Professional head of the British Armed Forces

Chief of the Defence Staff (CDS) is the title of the professional head of the British Armed Forces and the most senior uniformed military adviser to the secretary of state for defence and the prime minister of the United Kingdom, and also meets regularly with the monarch. The CDS is based at the Ministry of Defence and works alongside the permanent under-secretary of state for defence, the ministry's senior civil servant. The CDS is the highest-ranking officer to currently serve in the armed forces.

Constitutionally, the sovereign is the de jure commander-in-chief of the armed forces. However, in practice, the Government of the United Kingdom exercises the royal prerogative de facto and provides direction of the armed forces through the Ministry of Defence's Defence Council, of which the CDS is a member.

The current CDS is Air Chief Marshal Sir Richard Knighton, who succeeded Admiral Sir Tony Radakin in September 2025. Chiefs of the defence staff are appointed on the recommendation of the secretary of state for defence to the prime minister, before being approved by the monarch.

==Responsibilities==
The responsibilities of the CDS include:

- commanding the service chiefs (Note: Chief of the General Staff, Chief of the Air Staff, First Sea Lord and Chief of the Naval Staff, Commander Cyber & Specialist Operations Command) (through Military Strategic Headquarters)
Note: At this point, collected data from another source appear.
import Literature.AlgebraicGeometry.Limits.IdealSheafExtension
import Literature.AlgebraicGeometry.Limits.IdealSheafComap
import Literature.AlgebraicGeometry.Resolution.BlowupsComposition
import Literature.AlgebraicGeometry.Resolution.BlowupsExistence
import HarnessLib

/-!
# Admissible blowing ups: finitely many are dominated by one (Stacks 080N)

Topic: `Literature/AlgebraicGeometry/Resolution`. Stacks, Tag 080K: for an open `U ⊆ X`, a
`U`-admissible blowing up is the blowing up of `X` in a closed subscheme of finite presentation
disjoint from `U`; as in `Stacks081R` (`StrictTransformFlattening.lean`) and
`BlowupsCompositionFiniteType.lean` this is rendered by an ideal sheaf OF FINITE TYPE whose
support is disjoint from `U` and a blowing up along it in the sense of the universal property
(`IsBlowup`). This file proves

* `fg_ideal_comap_of_le`, `fg_ideal_comap` — the pull-back `f⁻¹𝓚 𝒪_X` (`Scheme.IdealSheafData.comap`)
  of an ideal sheaf of finite type is of finite type (locally `V(𝓚(U) B) ⊆ Spec B` over
  `Spec A ⊇ V(𝓚(U))`, `Literature.AlgebraicGeometry.Limits.ideal_comap_eq_map`);
* `fg_ideal_finsetProd`, `support_finsetProd` — finite products of ideal sheaves of finite type
  are of finite type, with support the union of the supports;
* `IsBlowup.exists_isBlowup_prod_dominating` — **Stacks, Tag 080N**: "Let `X` be a quasi-compact
  and quasi-separated scheme. Let `U ⊂ X` be a quasi-compact open subscheme. Let `bᵢ : Xᵢ → X`,
  `i = 1, …, n` be `U`-admissible blowups. There exists a `U`-admissible blowup `b : X' → X`
  such that (a) each `b` factors as `X' → Xᵢ → X`, and (b) each of these morphisms `X' → Xᵢ` is
  a `bᵢ⁻¹(U)`-admissible blowup." Proof as printed: blow up the product `𝓘 = 𝓘₁ ⋯ 𝓘ₙ`; by
  blowing up in a product of ideals (Tag 080A, `IsBlowup.comp`) the blowing up of `Xᵢ` in
  `bᵢ⁻¹(∏_{j ≠ i} 𝓘ⱼ) 𝒪_{Xᵢ}` composed with `bᵢ` is a blowing up of `X` in `𝓘`, hence (uniqueness of
  blowing ups) the blowing up `b` of `𝓘` factors through it. The quasi-compactness hypotheses
  of the printed statement are not needed for this argument and are dropped.

## References

* The Stacks Project, Tag 080N (`divisors-lemma-dominate-admissible-blowups`), Tag 080K,
  Tag 080A. [StacksProject]
* M. Raynaud, L. Gruson, *Critères de platitude et de projectivité*, Invent. Math. 13 (1971),
  Première partie, §5.1. [RaynaudGruson1971]
-/

noncomputable section

open CategoryTheory CategoryTheory.Limits AlgebraicGeometry TopologicalSpace Opposite

namespace Literature.AlgebraicGeometry.Resolution

universe u

open Literature.AlgebraicGeometry.Limits

/-! ## Pull-backs and finite products of ideal sheaves of finite type -/

/-- The pull-back of an ideal sheaf along `f : X → Y` has finitely generated section ideals on
the affine opens `W ⊆ f⁻¹U`, `U ⊆ Y` affine with `𝓚(U)` finitely generated: over `W → U` the
pulled-back closed subscheme is `V(𝓚(U) Γ(X, W))`. [folklore] -/
theorem fg_ideal_comap_of_le {X Y : Scheme.{u}} (f : X ⟶ Y) (K : Y.IdealSheafData)
    (U : Y.affineOpens) (hKU : (K.ideal U).FG) (W : X.affineOpens)
    (hW : (W : X.Opens) ≤ f ⁻¹ᵁ (U : Y.Opens)) : ((K.comap f).ideal W).FG := by
  haveI : IsAffine (W : Scheme.{u}) := W.2
  haveI : IsAffine (U : Scheme.{u}) := U.2
  have hc : (K.comap f).comap (W : X.Opens).ι =
      (K.comap (U : Y.Opens).ι).comap (f.resLE U W hW) := by
    rw [← Scheme.IdealSheafData.comap_comp, ← Scheme.IdealSheafData.comap_comp,
      Scheme.Hom.resLE_comp_ι]
  have hKU' : ∀ W' : Y.affineOpens, (W' : Y.Opens) ≤ U → (K.ideal W').FG := fun W' hW' => by
    rw [← K.map_ideal hW']
    exact hKU.map _
  -- finite generation at the top affine open of `W`
  have htop : (((K.comap f).comap (W : X.Opens).ι).ideal ⟨⊤, isAffineOpen_top _⟩).FG := by
    rw [hc, ideal_comap_eq_map (f.resLE U W hW) (K.comap (U : Y.Opens).ι) ⟨⊤, isAffineOpen_top _⟩
      ⟨⊤, isAffineOpen_top _⟩ rfl]
    exact (fg_ideal_comap_ι hKU' _).map _
  refine fg_ideal_of_fg_ideal_comap_ι (U := (W : X.Opens)) (fun W'' => ?_) W le_rfl
  rw [← ((K.comap f).comap (W : X.Opens).ι).map_ideal
    (show (W'' : (W : Scheme.{u}).Opens) ≤
      ((⟨⊤, isAffineOpen_top _⟩ : (W : Scheme.{u}).affineOpens) : (W : Scheme.{u}).Opens) from le_top)]
  exact htop.map _

/-- **The pull-back of an ideal sheaf of finite type is of finite type.** [folklore] -/
theorem fg_ideal_comap {X Y : Scheme.{u}} (f : X ⟶ Y) {K : Y.IdealSheafData}
    (hK : ∀ U : Y.affineOpens, (K.ideal U).FG) (V : X.affineOpens) : ((K.comap f).ideal V).FG := by
  refine fg_ideal_of_le_iSup (K.comap f)
    (fun q : {q : Y.affineOpens × X.affineOpens // (q.2 : X.Opens) ≤ f ⁻¹ᵁ (q.1 : Y.Opens)} =>
      (q.1.2 : X.Opens))
    (fun q W' hW' => fg_ideal_comap_of_le f K q.1.1 (hK _) W' (hW'.trans q.2)) V fun x _ => ?_
  obtain ⟨U, hU, hxU, -⟩ :=
    exists_isAffineOpen_mem_and_subset (X := Y) (x := f x) (U := ⊤) (Opens.mem_top _)
  obtain ⟨W, hW, hxW, hWU⟩ :=
    exists_isAffineOpen_mem_and_subset (X := X) (x := x) (U := f ⁻¹ᵁ U) hxU
  exact Opens.mem_iSup.mpr ⟨⟨(⟨U, hU⟩, ⟨W, hW⟩), hWU⟩, hxW⟩

/-- Finite products of ideal sheaves of finite type are of finite type. [folklore] -/
theorem fg_ideal_finsetProd {X : Scheme.{u}} {ι : Type*} (s : Finset ι) (I : ι → X.IdealSheafData)
    (hI : ∀ i ∈ s, ∀ W : X.affineOpens, ((I i).ideal W).FG) (W : X.affineOpens) :
    ((∏ i ∈ s, I i).ideal W).FG := by
  classical
  induction s using Finset.induction_on with
  | empty =>
    rw [Finset.prod_empty, Scheme.IdealSheafData.one_eq_top, Scheme.IdealSheafData.ideal_top]
    exact ⟨{1}, by simp⟩
  | insert a s ha ih =>
    rw [Finset.prod_insert ha, Scheme.IdealSheafData.ideal_mul, Pi.mul_apply]
    exact (hI a (Finset.mem_insert_self a s) W).mul
      (ih fun i hi => hI i (Finset.mem_insert_of_mem hi))

/-- The support of a finite product of ideal sheaves is the union of the supports. [folklore] -/
theorem support_finsetProd {X : Scheme.{u}} {ι : Type*} (s : Finset ι) (I : ι → X.IdealSheafData) :
    ((∏ i ∈ s, I i).support : Set X) = ⋃ i ∈ s, ((I i).support : Set X) := by
  classical
  induction s using Finset.induction_on with
  | empty =>
    rw [Finset.prod_empty, Scheme.IdealSheafData.one_eq_top, Scheme.IdealSheafData.support_top]
    simp
  | insert a s ha ih =>
    rw [Finset.prod_insert ha, Scheme.IdealSheafData.support_mul]
    simp [ih]

/-! ## Dominating finitely many admissible blowing ups (Stacks 080N) -/

/-- **Stacks, Tag 080N (finitely many admissible blowing ups are dominated by one).** For an open
`U ⊆ Y` and finitely many blowing ups `bᵢ : Xᵢ → Y` in ideal sheaves `𝓘ᵢ` of finite type with
support disjoint from `U` (`U`-admissible blowing ups), the blowing up `b : Y' → Y` in the
product `∏ 𝓘ᵢ` — of finite type, with support disjoint from `U` — factors through each `bᵢ` by a
morphism `gᵢ : Y' → Xᵢ` which is a blowing up of `Xᵢ` in the ideal sheaf
`bᵢ⁻¹(∏_{j ≠ i} 𝓘ⱼ) 𝒪_{Xᵢ}`, again of finite type and with support disjoint from `bᵢ⁻¹(U)` (a
`bᵢ⁻¹(U)`-admissible blowing up). Printed for `Y` quasi-compact quasi-separated and `U`
quasi-compact; these hypotheses are not used. [cite: StacksProject, Tag 080N] -/
theorem IsBlowup.exists_isBlowup_prod_dominating {Y : Scheme.{u}} {ι : Type*} [Fintype ι]
    [DecidableEq ι] (U : Y.Opens) {X : ι → Scheme.{u}} (b : ∀ i, X i ⟶ Y)
    (I : ι → Y.IdealSheafData) (hb : ∀ i, IsBlowup (b i) (I i))
    (hI : ∀ i (W : Y.affineOpens), ((I i).ideal W).FG)
    (hIU : ∀ i, Disjoint (U : Set Y) ((I i).support : Set Y)) :
    ∃ (Y' : Scheme.{u}) (c : Y' ⟶ Y), IsBlowup c (∏ i, I i) ∧
      (∀ W : Y.affineOpens, ((∏ i, I i).ideal W).FG) ∧
      Disjoint (U : Set Y) ((∏ i, I i).support : Set Y) ∧
      ∀ i, ∃ g : Y' ⟶ X i, g ≫ b i = c ∧
        IsBlowup g ((∏ j ∈ Finset.univ.erase i, I j).comap (b i)) ∧
        (∀ W : (X i).affineOpens, (((∏ j ∈ Finset.univ.erase i, I j).comap (b i)).ideal W).FG) ∧
        Disjoint ((b i ⁻¹ᵁ U : (X i).Opens) : Set (X i))
          (((∏ j ∈ Finset.univ.erase i, I j).comap (b i)).support : Set (X i)) := by
  obtain ⟨Y', c, hc⟩ := exists_isBlowup Y (∏ i, I i)
  have hfg : ∀ W : Y.affineOpens, ((∏ i, I i).ideal W).FG :=
    fg_ideal_finsetProd _ I fun i _ => hI i
  have hdisj : ∀ (s : Finset ι), Disjoint (U : Set Y) ((∏ i ∈ s, I i).support : Set Y) := fun s => by
    rw [support_finsetProd]
    exact Set.disjoint_iUnion₂_right.mpr fun i _ => hIU i
  refine ⟨Y', c, hc, hfg, hdisj _, fun i => ?_⟩
  -- the blowing up of `X i` in `bᵢ⁻¹(∏_{j ≠ i} 𝓘ⱼ)`, composed with `bᵢ`, is a blowing up in `∏ 𝓘ⱼ`
  obtain ⟨Z, c', hc'⟩ := exists_isBlowup (X i) ((∏ j ∈ Finset.univ.erase i, I j).comap (b i))
  have hcomp : IsBlowup (c' ≫ b i) (∏ j, I j) := by
    rw [← Finset.mul_prod_erase Finset.univ I (Finset.mem_univ i)]
    exact (hb i).comp hc'
  obtain ⟨e, he, -⟩ := hc.unique hcomp
  refine ⟨e.hom ≫ c', by rw [Category.assoc, he], hc'.iso_comp e,
    fg_ideal_comap (b i) (fg_ideal_finsetProd _ I fun j _ => hI j), ?_⟩
  rw [Scheme.IdealSheafData.support_comap]
  exact (hdisj _).preimage (b i)

end Literature.AlgebraicGeometry.Resolution

end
- leading defence (with the Permanent Secretary (Perm Sec))
- setting strategy for defence, including the future development of the Armed Forces (subject to ministers’ direction, and together with Perm Sec)
- the conduct of current operations
- leading relationships with other countries’ Armed Forces

== Supporting and associated posts ==
The CDS is supported by a deputy, the Vice-Chief of the Defence Staff, who since 1997 (when the CDS post was downgraded) has been of equivalent rank but is ordinarily from a different service to the CDS.

There are also several Deputy Chief of the Defence Staff (DCDS) posts who support the VCDS. As of 2015, these are:
- Deputy Chief of Defence Staff (Military Strategy & Operations) (DCDS (MSO))
- Chief of Defence People (CDP)
- Deputy Chief of Defence Staff for Military Capability (DCDS (Mil Cap))

The CDS maintains a close working relationship with the Ministry of Defence's Permanent Under-Secretary, who is the Ministry's senior civil servant, and they both report directly to the Secretary of State for Defence. The CDS focuses on military operations and strategy, while the Permanent Under-Secretary's remit concerns administrative and financial policy.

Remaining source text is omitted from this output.